This package may be used for representing hierarchical language structures, such as syntax trees and morphological trees.

class nltk.tree.ImmutableMultiParentedTree[source]

Bases: ImmutableTree, MultiParentedTree

class nltk.tree.ImmutableParentedTree[source]

Bases: ImmutableTree, ParentedTree

class nltk.tree.ImmutableProbabilisticTree[source]

Bases: ImmutableTree, ProbabilisticMixIn

__init__(node, children=None, **prob_kwargs)[source]
classmethod convert(val)[source]

Convert a tree between different subtypes of Tree. cls determines which class will be used to encode the new tree.

Parameters

tree (Tree) – The tree that should be converted.

Returns

The new Tree.

copy(deep=False)[source]

Return a shallow copy of the list.

class nltk.tree.ImmutableTree[source]

Bases: Tree

__init__(node, children=None)[source]
append(v)[source]

Append object to the end of the list.

extend(v)[source]

Extend list by appending elements from the iterable.

pop(v=None)[source]

Remove and return item at index (default last).

Raises IndexError if list is empty or index is out of range.

remove(v)[source]

Remove first occurrence of value.

Raises ValueError if the value is not present.

reverse()[source]

Reverse IN PLACE.

set_label(value)[source]

Set the node label.
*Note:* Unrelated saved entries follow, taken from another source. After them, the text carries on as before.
import Summits.CriticalPhenomena.PercolationContinuityZ3.Theorems.PercNearOneGluingNoHeavyQuantGatedSliceMixLawA5Cells
import Summits.CriticalPhenomena.PercolationContinuityZ3.Theorems.PercNearOneGluingNoHeavyQuantGatedSliceMixLawA5Fit
import Summits.CriticalPhenomena.PercolationContinuityZ3.Theorems.PercNearOneGluingNoHeavyQuantGatedSliceMixLawA5Mix
import Summits.CriticalPhenomena.PercolationContinuityZ3.Theorems.PercNearOneGluingNoHeavyQuantGatedSliceMixLawA5Fill
import Summits.CriticalPhenomena.PercolationContinuityZ3.Theorems.PercNearOneGluingNoHeavyQuantGatedSliceMixLawA5Incomp
import Summits.CriticalPhenomena.PercolationContinuityZ3.Theorems.PercNearOneGluingNoHeavyQuantGatedSliceMixLawHeavyTop
import HarnessLib

/-!
# QUANT lane R8, T-DEC, leg (III), blob case — `LawDec.MixLawCellA5` (the unsaturated-mid mixture cell of `GatedSliceMixLaw'`) FROM ITS
# ONE RESIDUAL SUB-CELL: `MixLawCellA5r → MixLawCellA5`

builds on p205010 (kernel theorem, internal audit signed; external expert review pending)

Support file (`--supports stmt-CriticalPhenomena-4575`), QUANT lane lead seat prim-quant-lead (gen 33), rung R8 of
`run/shared/lean/prim/quant/LADDER.md`.  Lead g33 NOTES §A5.  One theorem, standard axioms, no sorries, no definitions.

THE CASE ANALYSIS (typer g30's plan Π-B2, memo MIXLAW-MIXTURES-G30 §8, completed by the lead):
* `k₁ = 0`: `gatedSliceMixLaw_zero` (arm-2 g35; the top is automatically heavy).
* `k₁ ≥ 1`, `k₁ + k₂ ≤ t` (sub-cell (iii)): the moved law is DEC by itself — `decAtT_movedTwoPoint_of_incomp` (`…A5Incomp`).
* `k₁ ≥ 1`, `t < k₁ + k₂`, both lows fit into `k₂` (sub-cell (i)): `decAtT_movedTwoPoint_of_bothFit` (typer g30, `…A5Fit`).
* not both fit, the pair `(k₁,k₂)` light or `k₁ ≥ t − S` (sub-cell (ii)): the genuine mixture `gatedSliceMixLaw_cellA5_mix` (`…A5Mix`).
* not both fit, heavy pair, `k₁ < t − S` (sub-cell (ii′)): the filling routing `decAtT_movedTwoPoint_of_fill` with the offer inequality from
  the load bound (`movedTwoPoint_off_of_loadBound`, `…A5Fill`) — the load bound being kernel when the shifted low is heavy at `k₂`
  (`loadBound_of_heavyShift`) or the bracket is small (`loadBound_of_smallBracket`); the remaining corner is EXACTLY the typed residual
  `MixLawCellA5r` (`…A5Cells`; census 65 000 / 0).
With this file the node reads `gatedSliceMixLaw'_of_residualCells : MixLawCellA5 → MixLawCellQ4 → MixLawCellQH → MixLawCellQK → MixLawRegimeB →
GatedSliceMixLaw'` (typer g30, `…AssemblyA`) with `MixLawCellA5 ⟸ MixLawCellA5r` (here) and `MixLawRegimeB ⟸` census-2 g61's case tree.
HONEST STATUS: `MixLawCellA5r`, `MixLawCellQ4/QH/QK`, the regime-B sub-cells, `GatedSliceMixLaw'`, CW, `GateMove`, `TreeDEC`, `FarTreeRow`
OPEN; RATE class log* / honest sentence unchanged.

* **`LawDec.mixLawCellA5_of_residual : MixLawCellA5r → MixLawCellA5`**.

[this work]; sub-cell theorems: typer g30 (i), arm-2 g35 (k₁ = 0), lead g33 (ii), (ii′), (iii).  The gluing rows served
[cite: KozmaNitzan2024, Conjecture 3 (p. 15)]; product measure [cite: Grimmett1999, §1.3 p. 10].
-/

noncomputable section

namespace Summit.CriticalPhenomena.PercolationContinuityZ3.Theorems

namespace Quant

open Finset

/-- the two-point law `{lo, hi; g}` (as in `…QuantLawDEC`) -/
local notation3 "TP[" lo ", " hi ", " g ", " h "]" =>
  (g : ℝ) * (if (h : ℕ) = (hi : ℕ) then (1 : ℝ) else 0) + (1 - (g : ℝ)) * (if (h : ℕ) = (lo : ℕ) then (1 : ℝ) else 0)

namespace LawDec

set_option maxHeartbeats 800000 in
/-- **CELL A5 FROM ITS RESIDUAL SUB-CELL.**  See the file header for the case analysis. [this work] -/
theorem mixLawCellA5_of_residual (hR : MixLawCellA5r) : MixLawCellA5 := by
  intro y z g S lam a j M h k₁ k₂ hy0 hy1 hz0 hz1 hg1 hyg ha hjM hS0 hta hhj hhM hSh _hW hk hk₂M hlam0 hlam1 hmean hllow hlj
    hk₂j hk₂mid hcompl hk₂aG hunsat hhaj hhmid
  classical
  -- a DEC certificate of the moved law alone gives the conclusion with θ = 0
  have wrap : DECAtT y (S + (a : ℝ) * g * (1 - z)) j (M + a)
      (fun p => z * (if p = 0 then (1 : ℝ) else 0) + (1 - z) * slice (fun q => TP[k₁, k₂, lam, q]) a g p) →
      ∃ θ : ℝ, 0 ≤ θ ∧ θ < 1 ∧
        DECAtT y (S + (a : ℝ) * g * (1 - z)) j (M + a)
          (fun p => θ * weakMidLaw S g h a p
            + (1 - θ) * (z * (if p = 0 then (1 : ℝ) else 0) + (1 - z) * slice (fun q => TP[k₁, k₂, lam, q]) a g p)) := by
    intro hdec
    refine ⟨0, le_rfl, zero_lt_one, decAtT_congr (fun p => ?_) hdec⟩
    ring
  have hunsat' : usage y (S + (a : ℝ) * g * (1 - z)) j (k₁ + a) k₂ * ((1 - z) * (1 - lam) * g) ≤ (1 - z) * lam * (1 - g) := by
    rw [mul_comm]; exact hunsat
  have hg0 : 0 < g := by nlinarith
  have ha0 : (0 : ℝ) ≤ a := Nat.cast_nonneg a
  have hSj : S < (j : ℝ) := lt_of_lt_of_le hSh (by exact_mod_cast hhj)
  have hSM : S < (M : ℝ) := lt_of_lt_of_le hSh (by exact_mod_cast hhM)
  -- k₁ = 0
  rcases Nat.eq_zero_or_pos k₁ with hk0 | hk₁
  · subst hk0
    exact gatedSliceMixLaw_zero y z g S lam a j M h k₂ hy0 hy1 hz0 hz1 hg1 hyg ha hS0 hta hk₂M hlam0 hlam1 hmean
  -- sub-cell (iii): k₁ incompatible with k₂
  by_cases hinc : (k₁ : ℝ) + k₂ ≤ S + (a : ℝ) * g * (1 - z)
  · exact wrap (decAtT_movedTwoPoint_of_incomp y z g S lam a j M k₁ k₂ hy0 hy1 hz0 hz1 hg1 hyg ha hta hk hk₂M hlam0 hlam1 hmean hk₁
      hllow hlj hk₂j hk₂mid hcompl hk₂aG hunsat' hinc)
  have hcomp₁ : S + (a : ℝ) * g * (1 - z) < (k₁ : ℝ) + k₂ := lt_of_not_ge hinc
  -- sub-cell (i): both lows fit
  by_cases hfit : usage y (S + (a : ℝ) * g * (1 - z)) j (k₁ + a) k₂ * ((1 - z) * (1 - lam) * g)
      + usage y (S + (a : ℝ) * g * (1 - z)) j k₁ k₂ * ((1 - z) * (1 - lam) * (1 - g)) ≤ (1 - z) * lam * (1 - g)
  · exact wrap (decAtT_movedTwoPoint_of_bothFit y z g S lam a j M k₁ k₂ hy0 hy1 hz0 hz1 hg1 hyg hta hk hk₂M hlam0 hlam1 hmean hk₁
      hllow hlj hk₂j hk₂mid hcomp₁ hk₂aG hfit)
  have hfull : (1 - z) * lam * (1 - g) < usage y (S + (a : ℝ) * g * (1 - z)) j (k₁ + a) k₂ * ((1 - z) * (1 - lam) * g)
      + usage y (S + (a : ℝ) * g * (1 - z)) j k₁ k₂ * ((1 - z) * (1 - lam) * (1 - g)) := lt_of_not_ge hfit
  -- sub-cell (ii): light pair or k₁ ≥ t − S — the genuine mixture
  by_cases hcase : S + (a : ℝ) * g * (1 - z) - 2 * (k₁ : ℝ) < y * ((k₂ : ℝ) - k₁) ∨ S + (a : ℝ) * g * (1 - z) - S ≤ (k₁ : ℝ)
  · exact gatedSliceMixLaw_cellA5_mix y z g S lam a j M h k₁ k₂ hy0 hy1 hz0 hz1 hg1 hyg hjM hS0 hta hhM hSh hk hk₂M hlam0 hlam1
      hmean hllow hlj hk₂j hk₂mid hcomp₁ hk₂aG hhaj hhmid hunsat' hfull hcase
  -- sub-cell (ii′): heavy pair and k₁ < ag(1−z)
  rw [not_or, not_lt, not_le] at hcase
  obtain ⟨hheavy, hsmall⟩ := hcase
  have hsmall' : (k₁ : ℝ) < (a : ℝ) * g * (1 - z) := by linarith
  have htaG : y * ((k₂ : ℝ) + a) ≤ S + (a : ℝ) * g * (1 - z) := by
    have : (k₂ : ℝ) ≤ M := by exact_mod_cast hk₂M
    nlinarith [mul_nonneg ha0 hg0.le]
  have hyk₂ : y * (k₂ : ℝ) ≤ S := le_trans (mul_le_mul_of_nonneg_left (by exact_mod_cast hk₂M) hy0.le) hta
  have hSt : S ≤ S + (a : ℝ) * g * (1 - z) := by nlinarith [mul_nonneg ha0 hg0.le]
  have htSl : S + (a : ℝ) * g * (1 - z) - S ≤ ((k₁ + a : ℕ) : ℝ) := by
    push_cast; nlinarith [mul_nonneg ha0 hg0.le, mul_nonneg (mul_nonneg ha0 hg0.le) hz0]
  -- S < k₂ (λ < 1 by hfull)
  have hSk₂ : S < (k₂ : ℝ) := by
    have h1z : 0 < 1 - z := by linarith
    have hlam1' : lam < 1 := by
      by_contra hc
      have hl1 : lam = 1 := le_antisymm hlam1 (not_lt.1 hc)
      rw [hl1] at hfull
      have : (0 : ℝ) ≤ (1 - z) * 1 * (1 - g) := mul_nonneg (mul_nonneg h1z.le zero_le_one) (by linarith)
      simp only [sub_self, mul_zero, zero_mul, add_zero] at hfull
      linarith
    have hk' : (k₁ : ℝ) < k₂ := by push_cast at hllow; linarith
    rw [← hmean]
    have h1 : (k₁ : ℝ) + ((k₂ : ℝ) - k₁) * lam < k₂ := by nlinarith
    have h2 : 0 ≤ (k₁ : ℝ) + ((k₂ : ℝ) - k₁) * lam := by nlinarith
    nlinarith
  -- the two kernel cases of the load bound, else the residual cell
  have fill : (S + (a : ℝ) * g * (1 - z)) * ((k₂ : ℝ) + k₁ - (S + (a : ℝ) * g * (1 - z)))
        * usage y (S + (a : ℝ) * g * (1 - z)) j (k₁ + a) k₂
      ≤ (S + (a : ℝ) * g * (1 - z) - ((k₁ + a : ℕ) : ℝ)) * (S + (a : ℝ) * g * (1 - z) - 2 * (k₁ : ℝ)) →
      ∃ θ : ℝ, 0 ≤ θ ∧ θ < 1 ∧
        DECAtT y (S + (a : ℝ) * g * (1 - z)) j (M + a)
          (fun p => θ * weakMidLaw S g h a p
            + (1 - θ) * (z * (if p = 0 then (1 : ℝ) else 0) + (1 - z) * slice (fun q => TP[k₁, k₂, lam, q]) a g p)) := by
    intro hLB
    have hoff := movedTwoPoint_off_of_loadBound y z g S lam a j k₁ k₂ hy0 hy1 hz0 hz1 hg0 hg1 ha hlam0 hlam1 hmean hllow hcomp₁ hk₂j
      htaG hheavy hLB
    exact wrap (decAtT_movedTwoPoint_of_fill y z g S lam a j M k₁ k₂ hy0 hy1 hz0 hz1 hg1 hyg ha hta hk hk₂M hlam0 hlam1 hmean hk₁
      hllow hlj hk₂mid hcomp₁ hk₂aG hunsat' hfull.le hoff)
  by_cases hshift : y * ((k₂ : ℝ) - ((k₁ + a : ℕ) : ℝ)) ≤ S + (a : ℝ) * g * (1 - z) - 2 * ((k₁ + a : ℕ) : ℝ)
  · -- the shifted low is heavy at k₂
    have hk₁a : k₁ ≤ a := by
      have : (k₁ : ℝ) < a := by nlinarith [mul_nonneg ha0 hg0.le]
      exact_mod_cast this.le
    exact fill (loadBound_of_heavyShift y (S + (a : ℝ) * g * (1 - z)) a j k₁ k₂ hy0 hy1 hk₁a hllow hcomp₁ hk₂j hshift)
  by_cases hbr : 2 * (k₁ : ℝ) * ((k₂ : ℝ) - S) ≤ (S + (a : ℝ) * g * (1 - z)) * (S + (a : ℝ) * g * (1 - z) - S - (k₁ : ℝ))
  · -- small bracket
    exact fill (loadBound_of_smallBracket y (S + (a : ℝ) * g * (1 - z)) S a j k₁ k₂ hy0 hy1 hllow hcompl hk₂j hyk₂ hSk₂ hSt htSl hbr)
  -- the residual cell
  exact wrap (hR y z g S lam a j M k₁ k₂ hy0 hy1 hz0 hz1 hg1 hyg ha hjM hS0 hta hSj hSM hk hk₂M hlam0 hlam1 hmean hk₁ hllow hlj hk₂j
    hk₂mid hcompl hk₂aG hunsat' hfull hcomp₁ hheavy hsmall' (lt_of_not_ge hshift) (lt_of_not_ge hbr))

end LawDec

end Quant

end Summit.CriticalPhenomena.PercolationContinuityZ3.Theorems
This will only succeed the first time the node label is set, which should occur in ImmutableTree.__init__().

sort()[source]

Sort the list in ascending order and return None.

The sort is in-place (i.e. the list itself is modified) and stable (i.e. the order of two equal elements is maintained).

If a key function is given, apply it once to each list item and sort them, ascending or descending, according to their function values.

The reverse flag can be set to sort in descending order.

class nltk.tree.MultiParentedTree[source]

Bases: AbstractParentedTree

A Tree that automatically maintains parent pointers for multi-parented trees. The following are methods for querying the structure of a multi-parented tree: parents(), parent_indices(), left_siblings(), right_siblings(), roots, treepositions.

Each MultiParentedTree may have zero or more parents. In particular, subtrees may be shared. If a single MultiParentedTree is used as multiple children of the same parent, then that parent will appear multiple times in its parents() method.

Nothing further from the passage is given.